## [Task prompt]
From the records below, please repeat exactly the line that has "have hh' := hall ⟨h, hh⟩", the line that has "(hdesign : ∃", and every line between them, and nothing else.

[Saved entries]

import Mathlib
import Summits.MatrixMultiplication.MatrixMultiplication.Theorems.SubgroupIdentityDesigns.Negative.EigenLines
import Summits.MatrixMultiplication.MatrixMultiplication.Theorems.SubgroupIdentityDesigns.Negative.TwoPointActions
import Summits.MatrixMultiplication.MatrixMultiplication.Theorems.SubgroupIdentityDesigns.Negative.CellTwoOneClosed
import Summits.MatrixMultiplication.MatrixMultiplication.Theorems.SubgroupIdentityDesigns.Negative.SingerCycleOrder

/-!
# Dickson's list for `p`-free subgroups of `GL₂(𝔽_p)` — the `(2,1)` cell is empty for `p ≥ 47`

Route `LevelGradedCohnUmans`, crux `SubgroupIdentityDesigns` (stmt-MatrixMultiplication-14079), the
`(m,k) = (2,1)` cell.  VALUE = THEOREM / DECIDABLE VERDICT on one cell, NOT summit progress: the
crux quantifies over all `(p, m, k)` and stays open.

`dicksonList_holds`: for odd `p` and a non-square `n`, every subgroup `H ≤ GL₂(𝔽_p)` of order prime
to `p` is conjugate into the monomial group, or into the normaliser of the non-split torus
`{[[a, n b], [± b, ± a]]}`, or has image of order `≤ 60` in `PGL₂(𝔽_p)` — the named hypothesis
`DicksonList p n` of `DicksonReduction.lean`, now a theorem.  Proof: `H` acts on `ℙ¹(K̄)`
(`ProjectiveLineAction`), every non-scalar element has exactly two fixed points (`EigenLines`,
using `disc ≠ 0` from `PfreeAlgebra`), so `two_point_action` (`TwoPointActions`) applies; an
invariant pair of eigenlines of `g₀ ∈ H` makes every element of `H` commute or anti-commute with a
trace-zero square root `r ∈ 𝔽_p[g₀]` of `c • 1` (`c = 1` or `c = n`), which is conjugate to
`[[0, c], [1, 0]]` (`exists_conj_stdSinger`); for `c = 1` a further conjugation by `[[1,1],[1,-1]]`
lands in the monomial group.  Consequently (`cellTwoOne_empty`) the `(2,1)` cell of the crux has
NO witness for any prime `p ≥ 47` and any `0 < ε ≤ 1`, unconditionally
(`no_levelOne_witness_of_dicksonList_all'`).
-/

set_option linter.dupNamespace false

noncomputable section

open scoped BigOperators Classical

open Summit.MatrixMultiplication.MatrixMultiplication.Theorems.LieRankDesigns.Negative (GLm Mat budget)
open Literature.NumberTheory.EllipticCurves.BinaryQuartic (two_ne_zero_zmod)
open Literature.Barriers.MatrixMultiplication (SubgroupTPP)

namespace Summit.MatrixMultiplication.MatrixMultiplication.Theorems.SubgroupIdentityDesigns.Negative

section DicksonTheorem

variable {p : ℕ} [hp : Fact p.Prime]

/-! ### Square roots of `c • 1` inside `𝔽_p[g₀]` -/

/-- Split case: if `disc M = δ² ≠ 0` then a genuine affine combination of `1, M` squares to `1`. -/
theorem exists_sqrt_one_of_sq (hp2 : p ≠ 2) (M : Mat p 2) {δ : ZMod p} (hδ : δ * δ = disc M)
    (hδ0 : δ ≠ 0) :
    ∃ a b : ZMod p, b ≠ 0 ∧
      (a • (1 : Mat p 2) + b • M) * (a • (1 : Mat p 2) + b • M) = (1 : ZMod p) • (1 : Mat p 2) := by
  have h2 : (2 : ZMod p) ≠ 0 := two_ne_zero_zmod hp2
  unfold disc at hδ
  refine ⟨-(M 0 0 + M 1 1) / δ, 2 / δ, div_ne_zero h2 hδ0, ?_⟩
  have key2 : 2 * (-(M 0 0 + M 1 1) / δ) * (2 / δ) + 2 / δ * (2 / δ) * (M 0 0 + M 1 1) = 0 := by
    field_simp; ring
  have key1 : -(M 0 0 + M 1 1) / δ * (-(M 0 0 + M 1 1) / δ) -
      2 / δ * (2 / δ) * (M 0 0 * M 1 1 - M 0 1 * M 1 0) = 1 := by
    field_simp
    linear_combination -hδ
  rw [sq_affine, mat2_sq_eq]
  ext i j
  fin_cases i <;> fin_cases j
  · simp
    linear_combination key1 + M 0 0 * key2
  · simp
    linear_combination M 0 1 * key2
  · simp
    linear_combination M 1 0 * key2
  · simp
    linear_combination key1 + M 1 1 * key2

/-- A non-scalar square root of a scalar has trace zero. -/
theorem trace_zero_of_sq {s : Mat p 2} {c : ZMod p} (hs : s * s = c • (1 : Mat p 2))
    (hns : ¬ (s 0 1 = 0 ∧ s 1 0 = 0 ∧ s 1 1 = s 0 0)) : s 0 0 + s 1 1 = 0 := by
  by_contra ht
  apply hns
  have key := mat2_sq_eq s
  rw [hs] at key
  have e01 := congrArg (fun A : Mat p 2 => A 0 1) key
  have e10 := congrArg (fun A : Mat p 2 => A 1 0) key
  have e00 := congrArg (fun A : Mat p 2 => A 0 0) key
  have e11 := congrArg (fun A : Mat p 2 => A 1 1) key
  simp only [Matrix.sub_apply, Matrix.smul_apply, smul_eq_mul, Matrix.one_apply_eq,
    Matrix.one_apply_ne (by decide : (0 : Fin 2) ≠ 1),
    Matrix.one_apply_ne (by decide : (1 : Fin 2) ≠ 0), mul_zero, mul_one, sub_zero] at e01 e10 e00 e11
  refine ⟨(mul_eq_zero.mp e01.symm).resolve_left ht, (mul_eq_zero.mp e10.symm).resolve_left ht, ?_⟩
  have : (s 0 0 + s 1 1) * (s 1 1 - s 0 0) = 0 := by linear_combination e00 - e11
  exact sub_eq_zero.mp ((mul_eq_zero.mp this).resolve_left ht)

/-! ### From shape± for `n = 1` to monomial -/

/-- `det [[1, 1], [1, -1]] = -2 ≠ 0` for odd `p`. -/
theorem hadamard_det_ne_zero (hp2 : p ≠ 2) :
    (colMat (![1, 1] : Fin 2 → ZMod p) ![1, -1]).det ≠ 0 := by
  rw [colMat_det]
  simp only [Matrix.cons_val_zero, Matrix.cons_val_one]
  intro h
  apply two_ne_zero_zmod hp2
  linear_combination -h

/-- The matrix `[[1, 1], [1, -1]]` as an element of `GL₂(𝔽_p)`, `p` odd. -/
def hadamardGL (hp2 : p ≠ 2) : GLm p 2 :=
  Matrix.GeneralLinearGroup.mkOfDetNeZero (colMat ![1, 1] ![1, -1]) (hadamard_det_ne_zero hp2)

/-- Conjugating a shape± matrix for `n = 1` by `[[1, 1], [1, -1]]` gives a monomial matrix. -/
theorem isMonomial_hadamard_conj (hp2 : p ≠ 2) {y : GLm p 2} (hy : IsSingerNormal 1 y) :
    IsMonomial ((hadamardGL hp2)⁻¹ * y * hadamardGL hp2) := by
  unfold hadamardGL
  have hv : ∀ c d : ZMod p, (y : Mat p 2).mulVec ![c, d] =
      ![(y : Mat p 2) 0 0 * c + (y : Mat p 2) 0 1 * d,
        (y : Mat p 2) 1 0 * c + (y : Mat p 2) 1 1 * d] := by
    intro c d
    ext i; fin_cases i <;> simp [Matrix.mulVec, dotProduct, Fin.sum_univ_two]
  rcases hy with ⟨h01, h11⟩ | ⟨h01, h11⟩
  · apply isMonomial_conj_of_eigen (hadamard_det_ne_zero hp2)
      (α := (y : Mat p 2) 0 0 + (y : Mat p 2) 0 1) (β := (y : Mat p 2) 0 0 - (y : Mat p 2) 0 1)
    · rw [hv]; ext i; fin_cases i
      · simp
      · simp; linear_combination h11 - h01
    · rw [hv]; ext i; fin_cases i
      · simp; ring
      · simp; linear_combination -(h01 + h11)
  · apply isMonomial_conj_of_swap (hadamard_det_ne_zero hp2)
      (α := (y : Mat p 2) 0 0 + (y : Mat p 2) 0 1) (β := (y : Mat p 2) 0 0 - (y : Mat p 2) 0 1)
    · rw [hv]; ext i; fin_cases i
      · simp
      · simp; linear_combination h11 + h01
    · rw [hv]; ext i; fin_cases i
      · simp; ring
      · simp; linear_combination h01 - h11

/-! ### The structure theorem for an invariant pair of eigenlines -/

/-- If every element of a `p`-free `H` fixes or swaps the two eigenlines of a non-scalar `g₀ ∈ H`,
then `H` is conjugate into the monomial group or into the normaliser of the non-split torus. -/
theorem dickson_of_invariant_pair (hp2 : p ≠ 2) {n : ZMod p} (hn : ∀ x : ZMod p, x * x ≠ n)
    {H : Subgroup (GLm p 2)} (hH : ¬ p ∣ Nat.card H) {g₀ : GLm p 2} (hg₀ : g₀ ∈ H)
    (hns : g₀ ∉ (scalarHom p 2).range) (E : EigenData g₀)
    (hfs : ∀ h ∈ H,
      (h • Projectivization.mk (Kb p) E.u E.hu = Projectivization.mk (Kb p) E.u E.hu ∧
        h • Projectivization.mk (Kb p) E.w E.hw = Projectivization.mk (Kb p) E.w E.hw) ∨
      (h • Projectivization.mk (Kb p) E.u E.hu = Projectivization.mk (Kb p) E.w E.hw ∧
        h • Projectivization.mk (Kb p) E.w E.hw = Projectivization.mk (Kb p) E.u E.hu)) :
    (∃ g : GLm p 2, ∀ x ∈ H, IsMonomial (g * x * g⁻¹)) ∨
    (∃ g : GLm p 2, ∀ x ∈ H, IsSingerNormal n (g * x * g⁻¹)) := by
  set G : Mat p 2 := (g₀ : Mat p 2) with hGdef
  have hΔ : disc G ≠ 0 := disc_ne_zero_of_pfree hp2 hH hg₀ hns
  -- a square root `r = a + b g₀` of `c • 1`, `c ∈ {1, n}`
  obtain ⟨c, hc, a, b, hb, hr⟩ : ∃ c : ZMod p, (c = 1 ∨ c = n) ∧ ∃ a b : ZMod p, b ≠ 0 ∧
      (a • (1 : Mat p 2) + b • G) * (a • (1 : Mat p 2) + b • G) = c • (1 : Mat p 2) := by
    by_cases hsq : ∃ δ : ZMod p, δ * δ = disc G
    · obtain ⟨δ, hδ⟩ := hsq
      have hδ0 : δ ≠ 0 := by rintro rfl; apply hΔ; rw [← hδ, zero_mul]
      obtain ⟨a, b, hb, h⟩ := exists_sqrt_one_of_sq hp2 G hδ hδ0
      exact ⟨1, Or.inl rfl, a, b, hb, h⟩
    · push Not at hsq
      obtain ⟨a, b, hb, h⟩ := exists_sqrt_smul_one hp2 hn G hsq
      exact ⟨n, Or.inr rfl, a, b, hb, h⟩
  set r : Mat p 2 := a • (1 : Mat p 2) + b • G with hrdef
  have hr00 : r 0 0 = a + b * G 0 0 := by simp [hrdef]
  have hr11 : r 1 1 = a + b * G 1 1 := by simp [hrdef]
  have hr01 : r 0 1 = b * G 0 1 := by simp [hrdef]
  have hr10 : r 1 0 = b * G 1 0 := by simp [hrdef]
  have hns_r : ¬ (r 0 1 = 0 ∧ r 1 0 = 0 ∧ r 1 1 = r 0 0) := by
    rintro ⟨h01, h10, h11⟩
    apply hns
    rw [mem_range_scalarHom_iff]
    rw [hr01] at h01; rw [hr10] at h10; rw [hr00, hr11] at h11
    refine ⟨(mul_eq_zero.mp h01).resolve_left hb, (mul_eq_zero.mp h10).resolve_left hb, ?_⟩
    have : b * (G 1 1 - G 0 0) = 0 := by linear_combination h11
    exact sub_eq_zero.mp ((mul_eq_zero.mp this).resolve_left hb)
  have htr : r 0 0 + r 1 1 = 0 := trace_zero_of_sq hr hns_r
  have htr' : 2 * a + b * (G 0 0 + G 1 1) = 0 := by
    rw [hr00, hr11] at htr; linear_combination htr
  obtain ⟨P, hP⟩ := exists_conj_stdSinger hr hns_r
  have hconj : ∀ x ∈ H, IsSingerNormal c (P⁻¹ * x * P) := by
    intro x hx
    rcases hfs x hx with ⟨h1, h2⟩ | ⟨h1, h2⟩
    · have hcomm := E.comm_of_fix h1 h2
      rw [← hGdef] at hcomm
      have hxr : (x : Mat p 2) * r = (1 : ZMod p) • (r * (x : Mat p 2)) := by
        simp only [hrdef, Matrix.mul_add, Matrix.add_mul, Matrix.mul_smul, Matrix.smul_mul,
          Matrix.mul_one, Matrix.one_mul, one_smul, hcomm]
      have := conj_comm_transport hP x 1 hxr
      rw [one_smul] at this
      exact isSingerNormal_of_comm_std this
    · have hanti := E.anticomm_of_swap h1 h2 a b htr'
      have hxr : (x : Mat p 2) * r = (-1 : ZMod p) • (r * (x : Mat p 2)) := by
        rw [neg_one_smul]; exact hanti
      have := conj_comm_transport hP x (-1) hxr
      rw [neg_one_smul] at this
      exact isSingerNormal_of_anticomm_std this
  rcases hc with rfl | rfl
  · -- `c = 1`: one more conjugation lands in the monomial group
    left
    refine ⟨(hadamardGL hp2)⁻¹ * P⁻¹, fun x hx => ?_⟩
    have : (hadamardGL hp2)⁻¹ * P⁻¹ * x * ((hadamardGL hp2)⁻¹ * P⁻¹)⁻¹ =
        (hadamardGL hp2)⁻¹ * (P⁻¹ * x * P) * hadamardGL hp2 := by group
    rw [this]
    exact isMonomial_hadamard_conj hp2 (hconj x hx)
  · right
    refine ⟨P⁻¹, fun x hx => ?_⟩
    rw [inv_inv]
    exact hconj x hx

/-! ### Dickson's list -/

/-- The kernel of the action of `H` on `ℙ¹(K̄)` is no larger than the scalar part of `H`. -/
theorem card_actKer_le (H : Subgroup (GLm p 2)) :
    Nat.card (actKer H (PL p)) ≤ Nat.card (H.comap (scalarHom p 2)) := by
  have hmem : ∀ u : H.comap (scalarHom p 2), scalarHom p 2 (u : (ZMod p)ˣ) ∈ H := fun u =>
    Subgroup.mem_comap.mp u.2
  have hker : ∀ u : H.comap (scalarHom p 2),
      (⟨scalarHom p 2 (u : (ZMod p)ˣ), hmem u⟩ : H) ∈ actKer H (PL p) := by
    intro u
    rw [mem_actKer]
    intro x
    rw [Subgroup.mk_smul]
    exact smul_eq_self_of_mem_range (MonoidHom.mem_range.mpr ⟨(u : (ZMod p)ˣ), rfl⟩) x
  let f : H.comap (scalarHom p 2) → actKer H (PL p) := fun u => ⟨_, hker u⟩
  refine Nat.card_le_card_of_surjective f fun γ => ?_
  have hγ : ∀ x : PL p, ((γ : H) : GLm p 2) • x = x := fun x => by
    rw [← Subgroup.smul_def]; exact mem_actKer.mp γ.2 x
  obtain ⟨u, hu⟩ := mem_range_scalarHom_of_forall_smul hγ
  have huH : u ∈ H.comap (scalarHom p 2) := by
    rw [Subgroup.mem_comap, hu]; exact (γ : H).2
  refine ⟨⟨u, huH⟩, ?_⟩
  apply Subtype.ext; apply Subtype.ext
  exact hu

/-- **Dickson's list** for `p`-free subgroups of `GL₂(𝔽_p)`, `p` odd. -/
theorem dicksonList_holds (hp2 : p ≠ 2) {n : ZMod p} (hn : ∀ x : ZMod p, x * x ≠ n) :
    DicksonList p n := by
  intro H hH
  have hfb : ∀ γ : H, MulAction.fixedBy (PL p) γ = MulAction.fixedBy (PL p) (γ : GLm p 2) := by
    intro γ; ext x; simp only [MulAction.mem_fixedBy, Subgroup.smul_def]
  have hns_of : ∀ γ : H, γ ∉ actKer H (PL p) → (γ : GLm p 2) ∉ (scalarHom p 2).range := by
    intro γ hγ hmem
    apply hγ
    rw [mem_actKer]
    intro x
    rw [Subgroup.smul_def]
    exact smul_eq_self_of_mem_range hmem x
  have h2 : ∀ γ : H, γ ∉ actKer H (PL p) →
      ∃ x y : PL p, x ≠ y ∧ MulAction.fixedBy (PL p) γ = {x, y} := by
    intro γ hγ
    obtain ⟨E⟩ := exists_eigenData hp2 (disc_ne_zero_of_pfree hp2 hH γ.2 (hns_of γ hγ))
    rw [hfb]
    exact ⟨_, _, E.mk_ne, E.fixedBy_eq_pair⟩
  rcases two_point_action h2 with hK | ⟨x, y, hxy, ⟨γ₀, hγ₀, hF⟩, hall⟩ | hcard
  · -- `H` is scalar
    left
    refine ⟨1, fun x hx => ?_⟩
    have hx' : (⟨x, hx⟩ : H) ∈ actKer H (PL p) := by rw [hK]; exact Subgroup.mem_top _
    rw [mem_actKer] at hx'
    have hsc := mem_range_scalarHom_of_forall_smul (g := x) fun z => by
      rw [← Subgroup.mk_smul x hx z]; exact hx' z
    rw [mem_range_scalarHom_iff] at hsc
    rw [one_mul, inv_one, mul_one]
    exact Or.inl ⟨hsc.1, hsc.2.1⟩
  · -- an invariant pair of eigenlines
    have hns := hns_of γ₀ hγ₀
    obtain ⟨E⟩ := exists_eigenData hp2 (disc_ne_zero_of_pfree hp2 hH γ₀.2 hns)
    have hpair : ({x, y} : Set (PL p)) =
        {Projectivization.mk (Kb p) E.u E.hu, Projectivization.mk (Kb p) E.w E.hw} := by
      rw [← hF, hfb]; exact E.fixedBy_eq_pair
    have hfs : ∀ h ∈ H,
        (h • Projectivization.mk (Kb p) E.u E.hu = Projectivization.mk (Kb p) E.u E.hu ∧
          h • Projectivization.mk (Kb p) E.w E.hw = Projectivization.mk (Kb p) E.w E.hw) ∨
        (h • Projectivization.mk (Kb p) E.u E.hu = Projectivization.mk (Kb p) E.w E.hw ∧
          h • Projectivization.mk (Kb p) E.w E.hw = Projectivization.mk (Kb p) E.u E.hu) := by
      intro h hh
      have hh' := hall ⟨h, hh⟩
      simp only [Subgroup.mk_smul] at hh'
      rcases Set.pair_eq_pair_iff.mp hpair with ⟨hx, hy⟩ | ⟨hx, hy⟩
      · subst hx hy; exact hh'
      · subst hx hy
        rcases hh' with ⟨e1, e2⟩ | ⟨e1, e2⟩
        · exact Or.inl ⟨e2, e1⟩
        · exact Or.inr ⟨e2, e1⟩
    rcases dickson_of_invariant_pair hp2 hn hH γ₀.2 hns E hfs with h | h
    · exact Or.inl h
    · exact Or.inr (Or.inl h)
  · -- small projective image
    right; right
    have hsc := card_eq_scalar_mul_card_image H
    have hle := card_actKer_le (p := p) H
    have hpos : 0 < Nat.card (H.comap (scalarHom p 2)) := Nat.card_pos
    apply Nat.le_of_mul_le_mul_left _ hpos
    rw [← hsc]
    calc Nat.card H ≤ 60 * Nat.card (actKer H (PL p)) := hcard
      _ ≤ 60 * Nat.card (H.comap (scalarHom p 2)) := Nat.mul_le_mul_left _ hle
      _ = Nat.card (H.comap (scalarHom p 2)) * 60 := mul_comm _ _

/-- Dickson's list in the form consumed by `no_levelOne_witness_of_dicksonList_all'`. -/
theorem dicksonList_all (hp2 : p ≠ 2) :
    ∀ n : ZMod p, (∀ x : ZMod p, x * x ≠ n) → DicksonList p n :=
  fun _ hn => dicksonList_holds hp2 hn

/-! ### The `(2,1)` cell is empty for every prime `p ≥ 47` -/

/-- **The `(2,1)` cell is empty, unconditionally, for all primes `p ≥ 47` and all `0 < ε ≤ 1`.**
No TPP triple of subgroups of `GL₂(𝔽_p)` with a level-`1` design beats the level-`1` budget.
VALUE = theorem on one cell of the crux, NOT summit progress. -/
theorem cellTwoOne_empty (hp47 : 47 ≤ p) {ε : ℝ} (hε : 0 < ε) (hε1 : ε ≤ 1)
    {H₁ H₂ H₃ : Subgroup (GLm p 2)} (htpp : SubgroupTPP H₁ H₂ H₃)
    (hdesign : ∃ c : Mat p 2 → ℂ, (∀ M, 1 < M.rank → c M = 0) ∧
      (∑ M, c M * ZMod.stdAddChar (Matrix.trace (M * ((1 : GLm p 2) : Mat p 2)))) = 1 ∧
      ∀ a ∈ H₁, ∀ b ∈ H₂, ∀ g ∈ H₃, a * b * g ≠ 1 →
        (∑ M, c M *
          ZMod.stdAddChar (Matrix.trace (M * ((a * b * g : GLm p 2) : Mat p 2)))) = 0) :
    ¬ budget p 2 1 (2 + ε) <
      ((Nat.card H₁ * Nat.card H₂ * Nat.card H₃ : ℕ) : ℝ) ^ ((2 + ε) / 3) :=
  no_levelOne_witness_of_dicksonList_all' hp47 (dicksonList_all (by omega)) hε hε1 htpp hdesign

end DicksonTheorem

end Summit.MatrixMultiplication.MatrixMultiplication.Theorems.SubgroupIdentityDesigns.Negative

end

* * *

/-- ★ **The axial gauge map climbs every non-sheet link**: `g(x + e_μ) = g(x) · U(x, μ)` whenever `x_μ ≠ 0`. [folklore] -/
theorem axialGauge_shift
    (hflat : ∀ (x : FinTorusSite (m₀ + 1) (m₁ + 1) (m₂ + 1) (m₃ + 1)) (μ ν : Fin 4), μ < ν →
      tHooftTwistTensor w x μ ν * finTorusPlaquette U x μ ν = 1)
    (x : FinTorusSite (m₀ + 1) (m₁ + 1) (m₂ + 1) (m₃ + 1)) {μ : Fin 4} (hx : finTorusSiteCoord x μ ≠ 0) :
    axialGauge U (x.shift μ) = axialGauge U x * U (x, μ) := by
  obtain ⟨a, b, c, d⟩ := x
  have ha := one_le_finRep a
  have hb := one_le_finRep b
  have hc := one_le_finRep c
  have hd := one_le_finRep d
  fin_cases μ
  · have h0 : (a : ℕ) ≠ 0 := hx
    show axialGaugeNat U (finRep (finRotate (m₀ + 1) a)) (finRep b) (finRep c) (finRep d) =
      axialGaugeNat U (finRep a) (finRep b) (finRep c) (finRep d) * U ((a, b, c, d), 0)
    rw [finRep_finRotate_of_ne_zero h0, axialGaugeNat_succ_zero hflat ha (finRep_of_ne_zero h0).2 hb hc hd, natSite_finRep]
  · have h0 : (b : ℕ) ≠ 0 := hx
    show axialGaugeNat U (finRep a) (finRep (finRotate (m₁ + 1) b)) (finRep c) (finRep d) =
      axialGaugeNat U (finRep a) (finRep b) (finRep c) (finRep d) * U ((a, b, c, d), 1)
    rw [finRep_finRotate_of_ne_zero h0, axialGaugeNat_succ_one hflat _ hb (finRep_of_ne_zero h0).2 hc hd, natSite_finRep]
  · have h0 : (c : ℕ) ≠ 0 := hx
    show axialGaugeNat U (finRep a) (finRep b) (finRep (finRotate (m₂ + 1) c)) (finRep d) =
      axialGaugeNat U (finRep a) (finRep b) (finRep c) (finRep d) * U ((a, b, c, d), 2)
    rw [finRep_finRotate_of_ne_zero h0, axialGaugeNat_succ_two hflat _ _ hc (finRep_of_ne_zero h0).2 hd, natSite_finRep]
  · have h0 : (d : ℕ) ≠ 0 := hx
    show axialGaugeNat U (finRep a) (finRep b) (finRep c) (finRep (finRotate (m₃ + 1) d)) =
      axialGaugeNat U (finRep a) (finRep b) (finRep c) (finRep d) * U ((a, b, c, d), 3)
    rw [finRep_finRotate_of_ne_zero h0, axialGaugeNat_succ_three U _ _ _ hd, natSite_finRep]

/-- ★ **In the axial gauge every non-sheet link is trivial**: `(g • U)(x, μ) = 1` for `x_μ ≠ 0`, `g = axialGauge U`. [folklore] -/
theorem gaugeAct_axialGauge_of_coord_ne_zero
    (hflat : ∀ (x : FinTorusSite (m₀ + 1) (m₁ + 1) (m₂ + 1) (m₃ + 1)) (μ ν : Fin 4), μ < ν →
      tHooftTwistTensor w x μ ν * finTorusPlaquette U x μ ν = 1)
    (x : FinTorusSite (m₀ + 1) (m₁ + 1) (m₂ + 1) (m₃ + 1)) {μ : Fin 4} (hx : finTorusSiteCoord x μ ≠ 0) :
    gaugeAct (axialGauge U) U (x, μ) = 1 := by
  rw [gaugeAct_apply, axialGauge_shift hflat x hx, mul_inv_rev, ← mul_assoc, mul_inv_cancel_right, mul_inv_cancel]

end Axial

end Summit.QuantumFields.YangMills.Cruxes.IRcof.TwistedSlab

## [Exercise response]
      have hh' := hall ⟨h, hh⟩
      simp only [Subgroup.mk_smul] at hh'
      rcases Set.pair_eq_pair_iff.mp hpair with ⟨hx, hy⟩ | ⟨hx, hy⟩
      · subst hx hy; exact hh'
      · subst hx hy
        rcases hh' with ⟨e1, e2⟩ | ⟨e1, e2⟩
        · exact Or.inl ⟨e2, e1⟩
        · exact Or.inr ⟨e2, e1⟩
    rcases dickson_of_invariant_pair hp2 hn hH γ₀.2 hns E hfs with h | h
    · exact Or.inl h
    · exact Or.inr (Or.inl h)
  · -- small projective image
    right; right
    have hsc := card_eq_scalar_mul_card_image H
    have hle := card_actKer_le (p := p) H
    have hpos : 0 < Nat.card (H.comap (scalarHom p 2)) := Nat.card_pos
    apply Nat.le_of_mul_le_mul_left _ hpos
    rw [← hsc]
    calc Nat.card H ≤ 60 * Nat.card (actKer H (PL p)) := hcard
      _ ≤ 60 * Nat.card (H.comap (scalarHom p 2)) := Nat.mul_le_mul_left _ hle
      _ = Nat.card (H.comap (scalarHom p 2)) * 60 := mul_comm _ _

/-- Dickson's list in the form consumed by `no_levelOne_witness_of_dicksonList_all'`. -/
theorem dicksonList_all (hp2 : p ≠ 2) :
    ∀ n : ZMod p, (∀ x : ZMod p, x * x ≠ n) → DicksonList p n :=
  fun _ hn => dicksonList_holds hp2 hn

/-! ### The `(2,1)` cell is empty for every prime `p ≥ 47` -/

/-- **The `(2,1)` cell is empty, unconditionally, for all primes `p ≥ 47` and all `0 < ε ≤ 1`.**
No TPP triple of subgroups of `GL₂(𝔽_p)` with a level-`1` design beats the level-`1` budget.
VALUE = theorem on one cell of the crux, NOT summit progress. -/
theorem cellTwoOne_empty (hp47 : 47 ≤ p) {ε : ℝ} (hε : 0 < ε) (hε1 : ε ≤ 1)
    {H₁ H₂ H₃ : Subgroup (GLm p 2)} (htpp : SubgroupTPP H₁ H₂ H₃)
    (hdesign : ∃ c : Mat p 2 → ℂ, (∀ M, 1 < M.rank → c M = 0) ∧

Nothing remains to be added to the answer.